## Aim of the exercise
Go through the records below and report each line with "hrate" in it.

------

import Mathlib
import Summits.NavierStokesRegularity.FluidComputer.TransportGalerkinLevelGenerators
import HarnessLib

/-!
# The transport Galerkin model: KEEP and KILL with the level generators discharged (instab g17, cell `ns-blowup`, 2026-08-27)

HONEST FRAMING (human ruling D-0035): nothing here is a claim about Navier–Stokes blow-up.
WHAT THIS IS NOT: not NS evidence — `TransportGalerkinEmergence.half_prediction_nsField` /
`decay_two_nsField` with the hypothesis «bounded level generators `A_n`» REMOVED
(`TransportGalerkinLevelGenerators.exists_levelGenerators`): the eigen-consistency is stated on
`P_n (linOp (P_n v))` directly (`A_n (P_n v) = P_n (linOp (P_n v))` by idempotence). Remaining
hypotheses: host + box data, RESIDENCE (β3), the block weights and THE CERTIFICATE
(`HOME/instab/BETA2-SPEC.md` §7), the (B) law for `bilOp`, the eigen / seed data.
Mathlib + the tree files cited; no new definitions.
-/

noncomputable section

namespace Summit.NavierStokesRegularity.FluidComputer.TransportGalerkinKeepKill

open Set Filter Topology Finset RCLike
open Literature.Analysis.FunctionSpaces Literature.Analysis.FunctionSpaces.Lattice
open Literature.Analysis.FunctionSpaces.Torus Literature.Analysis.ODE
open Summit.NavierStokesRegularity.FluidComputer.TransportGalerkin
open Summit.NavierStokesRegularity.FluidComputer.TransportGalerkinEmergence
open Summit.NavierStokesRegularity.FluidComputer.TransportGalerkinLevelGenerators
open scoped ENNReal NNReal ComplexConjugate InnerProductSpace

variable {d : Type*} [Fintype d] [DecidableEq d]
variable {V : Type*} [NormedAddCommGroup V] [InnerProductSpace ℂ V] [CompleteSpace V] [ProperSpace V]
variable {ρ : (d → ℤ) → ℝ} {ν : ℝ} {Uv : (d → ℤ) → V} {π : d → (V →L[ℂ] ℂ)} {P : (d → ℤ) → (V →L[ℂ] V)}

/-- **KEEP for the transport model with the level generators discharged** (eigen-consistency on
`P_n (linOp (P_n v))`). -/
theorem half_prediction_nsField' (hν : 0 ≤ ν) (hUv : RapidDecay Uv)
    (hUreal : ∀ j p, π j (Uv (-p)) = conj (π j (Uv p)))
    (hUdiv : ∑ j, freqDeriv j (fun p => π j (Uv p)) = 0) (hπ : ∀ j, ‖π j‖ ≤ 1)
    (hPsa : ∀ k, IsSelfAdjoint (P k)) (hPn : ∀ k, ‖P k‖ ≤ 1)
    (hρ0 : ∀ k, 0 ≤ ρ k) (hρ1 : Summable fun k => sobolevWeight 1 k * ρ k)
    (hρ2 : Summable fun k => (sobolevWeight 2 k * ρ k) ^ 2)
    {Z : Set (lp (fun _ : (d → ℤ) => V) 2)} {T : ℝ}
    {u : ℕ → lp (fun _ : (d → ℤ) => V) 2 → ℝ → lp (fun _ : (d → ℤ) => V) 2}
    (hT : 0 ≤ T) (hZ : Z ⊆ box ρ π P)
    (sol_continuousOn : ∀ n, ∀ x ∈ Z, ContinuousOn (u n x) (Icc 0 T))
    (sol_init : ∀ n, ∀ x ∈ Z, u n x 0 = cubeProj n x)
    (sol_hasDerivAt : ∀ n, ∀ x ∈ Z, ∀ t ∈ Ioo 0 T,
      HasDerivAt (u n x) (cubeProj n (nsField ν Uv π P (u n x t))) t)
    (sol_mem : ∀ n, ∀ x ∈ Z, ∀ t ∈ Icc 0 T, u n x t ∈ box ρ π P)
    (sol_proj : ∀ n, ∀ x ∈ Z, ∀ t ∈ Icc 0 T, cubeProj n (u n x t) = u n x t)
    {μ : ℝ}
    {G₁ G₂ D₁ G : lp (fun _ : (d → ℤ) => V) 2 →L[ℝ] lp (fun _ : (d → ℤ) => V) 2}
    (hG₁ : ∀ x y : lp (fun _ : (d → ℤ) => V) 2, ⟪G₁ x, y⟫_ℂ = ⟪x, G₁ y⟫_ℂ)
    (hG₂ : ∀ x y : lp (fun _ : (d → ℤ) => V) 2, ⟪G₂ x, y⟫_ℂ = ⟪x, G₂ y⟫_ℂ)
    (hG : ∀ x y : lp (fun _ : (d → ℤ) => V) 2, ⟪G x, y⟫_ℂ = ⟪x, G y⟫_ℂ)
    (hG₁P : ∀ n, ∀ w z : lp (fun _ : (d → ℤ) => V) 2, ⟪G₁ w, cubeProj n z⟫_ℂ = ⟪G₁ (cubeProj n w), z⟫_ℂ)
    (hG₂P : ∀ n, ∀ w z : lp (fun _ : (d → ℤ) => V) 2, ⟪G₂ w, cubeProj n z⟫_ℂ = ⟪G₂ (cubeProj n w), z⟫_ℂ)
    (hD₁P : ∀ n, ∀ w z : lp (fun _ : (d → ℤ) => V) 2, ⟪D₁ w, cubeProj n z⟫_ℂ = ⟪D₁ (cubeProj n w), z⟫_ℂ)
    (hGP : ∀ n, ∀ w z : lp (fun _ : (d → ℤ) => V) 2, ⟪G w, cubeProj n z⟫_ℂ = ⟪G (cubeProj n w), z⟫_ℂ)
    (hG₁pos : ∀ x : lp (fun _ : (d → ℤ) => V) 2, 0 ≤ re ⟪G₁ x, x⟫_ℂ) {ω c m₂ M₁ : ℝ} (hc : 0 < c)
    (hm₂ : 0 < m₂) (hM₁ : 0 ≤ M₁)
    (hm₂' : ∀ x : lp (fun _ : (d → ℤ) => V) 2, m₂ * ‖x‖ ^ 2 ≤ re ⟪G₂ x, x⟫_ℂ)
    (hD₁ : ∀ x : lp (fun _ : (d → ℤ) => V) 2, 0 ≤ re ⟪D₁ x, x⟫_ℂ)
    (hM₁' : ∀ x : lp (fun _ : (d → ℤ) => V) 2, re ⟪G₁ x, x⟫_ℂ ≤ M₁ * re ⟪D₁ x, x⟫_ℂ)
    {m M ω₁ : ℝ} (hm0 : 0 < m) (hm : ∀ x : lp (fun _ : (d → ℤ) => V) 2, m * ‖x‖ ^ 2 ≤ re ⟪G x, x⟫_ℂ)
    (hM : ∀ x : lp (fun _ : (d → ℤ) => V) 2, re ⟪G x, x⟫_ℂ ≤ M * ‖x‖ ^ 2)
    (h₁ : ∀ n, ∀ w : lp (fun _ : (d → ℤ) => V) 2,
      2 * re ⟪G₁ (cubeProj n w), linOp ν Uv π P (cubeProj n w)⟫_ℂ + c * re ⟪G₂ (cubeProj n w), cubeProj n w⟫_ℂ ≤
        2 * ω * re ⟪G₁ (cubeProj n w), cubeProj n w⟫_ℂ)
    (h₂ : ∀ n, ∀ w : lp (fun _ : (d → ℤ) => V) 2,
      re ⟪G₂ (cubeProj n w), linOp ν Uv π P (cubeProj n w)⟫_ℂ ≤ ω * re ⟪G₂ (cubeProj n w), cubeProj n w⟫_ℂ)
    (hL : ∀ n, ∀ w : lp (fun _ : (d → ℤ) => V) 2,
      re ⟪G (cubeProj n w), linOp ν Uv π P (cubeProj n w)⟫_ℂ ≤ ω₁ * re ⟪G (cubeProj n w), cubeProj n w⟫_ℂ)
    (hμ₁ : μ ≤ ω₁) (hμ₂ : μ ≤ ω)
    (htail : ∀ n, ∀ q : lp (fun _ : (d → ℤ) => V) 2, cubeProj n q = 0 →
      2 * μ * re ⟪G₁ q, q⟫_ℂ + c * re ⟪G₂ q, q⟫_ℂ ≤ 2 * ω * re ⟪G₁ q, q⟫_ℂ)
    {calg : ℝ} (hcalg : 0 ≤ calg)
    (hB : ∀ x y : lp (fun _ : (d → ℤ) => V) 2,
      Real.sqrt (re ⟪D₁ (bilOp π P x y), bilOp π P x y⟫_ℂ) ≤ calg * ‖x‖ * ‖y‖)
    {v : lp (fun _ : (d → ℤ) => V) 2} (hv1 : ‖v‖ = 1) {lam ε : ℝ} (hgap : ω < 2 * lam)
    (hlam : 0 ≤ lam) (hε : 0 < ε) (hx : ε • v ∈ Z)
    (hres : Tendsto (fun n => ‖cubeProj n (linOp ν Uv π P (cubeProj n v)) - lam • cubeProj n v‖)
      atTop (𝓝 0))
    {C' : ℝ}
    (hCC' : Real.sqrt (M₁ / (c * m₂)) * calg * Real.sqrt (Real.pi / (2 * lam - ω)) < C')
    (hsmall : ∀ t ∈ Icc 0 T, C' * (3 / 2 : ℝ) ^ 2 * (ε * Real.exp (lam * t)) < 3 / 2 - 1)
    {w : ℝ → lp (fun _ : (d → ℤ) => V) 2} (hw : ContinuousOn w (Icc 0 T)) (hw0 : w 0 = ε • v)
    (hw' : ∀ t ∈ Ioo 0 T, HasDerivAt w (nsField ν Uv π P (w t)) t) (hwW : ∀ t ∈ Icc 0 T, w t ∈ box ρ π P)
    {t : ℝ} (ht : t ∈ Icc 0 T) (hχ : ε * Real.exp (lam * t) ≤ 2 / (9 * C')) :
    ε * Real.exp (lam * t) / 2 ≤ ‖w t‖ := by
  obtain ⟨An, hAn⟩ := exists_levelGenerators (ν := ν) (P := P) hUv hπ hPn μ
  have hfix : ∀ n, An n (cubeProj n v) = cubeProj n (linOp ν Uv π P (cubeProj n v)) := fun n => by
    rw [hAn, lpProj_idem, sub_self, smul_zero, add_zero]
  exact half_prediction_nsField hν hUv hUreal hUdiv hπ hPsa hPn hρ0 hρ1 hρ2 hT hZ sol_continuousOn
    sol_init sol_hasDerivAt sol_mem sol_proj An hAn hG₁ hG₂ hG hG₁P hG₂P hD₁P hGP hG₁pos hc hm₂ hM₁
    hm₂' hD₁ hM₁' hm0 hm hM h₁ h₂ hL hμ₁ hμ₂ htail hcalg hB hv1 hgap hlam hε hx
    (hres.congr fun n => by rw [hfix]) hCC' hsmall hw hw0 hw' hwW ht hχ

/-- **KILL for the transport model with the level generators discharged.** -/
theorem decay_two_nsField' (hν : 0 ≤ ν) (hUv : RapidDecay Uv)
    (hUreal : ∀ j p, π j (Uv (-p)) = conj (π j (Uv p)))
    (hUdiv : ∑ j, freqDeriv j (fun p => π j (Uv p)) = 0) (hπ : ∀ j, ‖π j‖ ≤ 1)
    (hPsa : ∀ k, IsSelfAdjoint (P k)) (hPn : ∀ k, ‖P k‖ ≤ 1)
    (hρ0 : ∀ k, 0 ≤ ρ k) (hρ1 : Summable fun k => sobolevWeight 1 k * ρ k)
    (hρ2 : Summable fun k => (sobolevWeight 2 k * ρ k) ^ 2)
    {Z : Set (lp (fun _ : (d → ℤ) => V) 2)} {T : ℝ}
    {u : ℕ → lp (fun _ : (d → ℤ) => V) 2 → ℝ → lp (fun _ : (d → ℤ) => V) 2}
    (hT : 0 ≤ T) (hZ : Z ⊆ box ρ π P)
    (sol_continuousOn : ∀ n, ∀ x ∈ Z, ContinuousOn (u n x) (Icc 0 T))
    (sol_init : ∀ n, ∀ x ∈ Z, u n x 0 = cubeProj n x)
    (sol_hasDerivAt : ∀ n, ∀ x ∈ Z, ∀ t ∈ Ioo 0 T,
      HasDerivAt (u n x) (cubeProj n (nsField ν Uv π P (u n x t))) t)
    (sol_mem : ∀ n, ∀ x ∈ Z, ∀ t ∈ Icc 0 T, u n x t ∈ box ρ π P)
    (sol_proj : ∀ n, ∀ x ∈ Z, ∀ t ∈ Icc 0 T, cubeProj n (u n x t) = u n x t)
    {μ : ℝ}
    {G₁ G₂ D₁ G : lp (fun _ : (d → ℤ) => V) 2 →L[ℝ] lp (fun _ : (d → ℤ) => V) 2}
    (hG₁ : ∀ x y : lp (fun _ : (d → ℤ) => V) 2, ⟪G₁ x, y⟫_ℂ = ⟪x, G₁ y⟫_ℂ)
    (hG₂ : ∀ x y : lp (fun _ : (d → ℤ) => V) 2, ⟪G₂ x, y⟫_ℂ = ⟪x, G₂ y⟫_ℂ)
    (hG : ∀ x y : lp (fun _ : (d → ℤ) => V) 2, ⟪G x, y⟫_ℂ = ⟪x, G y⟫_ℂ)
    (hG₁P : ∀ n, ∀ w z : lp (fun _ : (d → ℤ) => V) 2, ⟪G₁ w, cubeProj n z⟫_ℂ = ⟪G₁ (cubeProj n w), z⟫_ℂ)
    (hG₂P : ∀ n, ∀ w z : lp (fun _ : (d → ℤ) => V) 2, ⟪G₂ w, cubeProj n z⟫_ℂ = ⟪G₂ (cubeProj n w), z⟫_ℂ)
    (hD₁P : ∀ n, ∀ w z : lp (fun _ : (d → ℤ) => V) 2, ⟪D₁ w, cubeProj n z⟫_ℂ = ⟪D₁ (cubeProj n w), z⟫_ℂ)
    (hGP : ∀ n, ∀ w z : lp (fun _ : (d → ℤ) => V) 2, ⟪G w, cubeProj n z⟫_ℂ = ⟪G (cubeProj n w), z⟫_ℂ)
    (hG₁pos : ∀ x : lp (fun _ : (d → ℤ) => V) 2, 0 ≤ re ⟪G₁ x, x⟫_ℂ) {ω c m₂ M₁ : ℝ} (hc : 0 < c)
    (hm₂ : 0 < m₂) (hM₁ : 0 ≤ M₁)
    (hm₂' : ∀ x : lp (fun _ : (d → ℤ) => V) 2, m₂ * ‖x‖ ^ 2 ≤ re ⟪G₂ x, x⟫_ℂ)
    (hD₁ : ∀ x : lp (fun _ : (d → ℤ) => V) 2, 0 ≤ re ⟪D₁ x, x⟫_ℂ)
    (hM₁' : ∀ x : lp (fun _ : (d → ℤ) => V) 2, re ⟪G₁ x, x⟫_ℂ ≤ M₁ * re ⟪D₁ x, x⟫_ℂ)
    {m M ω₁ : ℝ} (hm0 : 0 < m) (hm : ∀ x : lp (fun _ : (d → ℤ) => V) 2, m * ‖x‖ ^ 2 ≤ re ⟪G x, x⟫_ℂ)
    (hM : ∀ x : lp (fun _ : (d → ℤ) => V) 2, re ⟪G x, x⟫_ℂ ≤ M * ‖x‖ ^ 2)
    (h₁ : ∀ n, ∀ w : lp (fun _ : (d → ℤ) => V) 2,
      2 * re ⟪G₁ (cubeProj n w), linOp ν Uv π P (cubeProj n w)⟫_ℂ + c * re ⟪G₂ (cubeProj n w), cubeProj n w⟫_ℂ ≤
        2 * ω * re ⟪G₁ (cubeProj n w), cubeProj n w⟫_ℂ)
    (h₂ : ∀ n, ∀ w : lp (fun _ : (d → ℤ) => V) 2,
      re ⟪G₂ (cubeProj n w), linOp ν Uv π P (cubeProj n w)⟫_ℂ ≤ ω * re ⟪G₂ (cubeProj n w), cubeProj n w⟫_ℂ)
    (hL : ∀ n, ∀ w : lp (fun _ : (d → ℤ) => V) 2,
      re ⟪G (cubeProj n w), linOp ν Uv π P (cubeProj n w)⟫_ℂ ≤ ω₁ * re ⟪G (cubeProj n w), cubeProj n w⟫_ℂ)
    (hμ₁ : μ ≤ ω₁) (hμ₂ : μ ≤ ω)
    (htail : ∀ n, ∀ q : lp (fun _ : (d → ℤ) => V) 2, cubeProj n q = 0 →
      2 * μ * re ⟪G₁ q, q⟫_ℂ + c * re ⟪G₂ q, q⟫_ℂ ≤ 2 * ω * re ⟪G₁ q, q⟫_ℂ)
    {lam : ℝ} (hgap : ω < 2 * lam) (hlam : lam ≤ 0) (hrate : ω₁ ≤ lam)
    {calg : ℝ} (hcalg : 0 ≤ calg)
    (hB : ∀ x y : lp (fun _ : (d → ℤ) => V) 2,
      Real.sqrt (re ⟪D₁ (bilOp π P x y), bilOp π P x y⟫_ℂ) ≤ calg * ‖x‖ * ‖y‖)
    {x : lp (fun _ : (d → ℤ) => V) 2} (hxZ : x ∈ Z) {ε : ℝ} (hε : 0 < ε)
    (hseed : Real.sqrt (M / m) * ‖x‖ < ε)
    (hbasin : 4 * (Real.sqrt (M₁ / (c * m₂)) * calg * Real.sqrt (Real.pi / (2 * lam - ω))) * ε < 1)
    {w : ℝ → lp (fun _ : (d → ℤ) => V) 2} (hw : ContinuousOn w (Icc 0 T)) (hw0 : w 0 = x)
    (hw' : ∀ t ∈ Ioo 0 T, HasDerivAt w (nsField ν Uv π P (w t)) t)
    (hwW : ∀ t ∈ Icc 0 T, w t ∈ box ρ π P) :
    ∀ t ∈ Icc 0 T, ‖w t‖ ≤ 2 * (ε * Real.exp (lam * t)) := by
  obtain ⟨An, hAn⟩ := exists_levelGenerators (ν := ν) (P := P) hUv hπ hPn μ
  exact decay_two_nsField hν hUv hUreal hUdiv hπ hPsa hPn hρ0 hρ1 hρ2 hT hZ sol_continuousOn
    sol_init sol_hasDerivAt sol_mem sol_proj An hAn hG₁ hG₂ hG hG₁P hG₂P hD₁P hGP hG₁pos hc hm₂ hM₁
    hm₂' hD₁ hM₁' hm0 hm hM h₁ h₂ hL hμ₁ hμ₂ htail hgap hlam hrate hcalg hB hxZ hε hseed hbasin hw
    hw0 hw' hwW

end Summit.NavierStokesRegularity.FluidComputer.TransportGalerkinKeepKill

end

------

## Solution for this task
    {lam : ℝ} (hgap : ω < 2 * lam) (hlam : lam ≤ 0) (hrate : ω₁ ≤ lam)
    hm₂' hD₁ hM₁' hm0 hm hM h₁ h₂ hL hμ₁ hμ₂ htail hgap hlam hrate hcalg hB hxZ hε hseed hbasin hw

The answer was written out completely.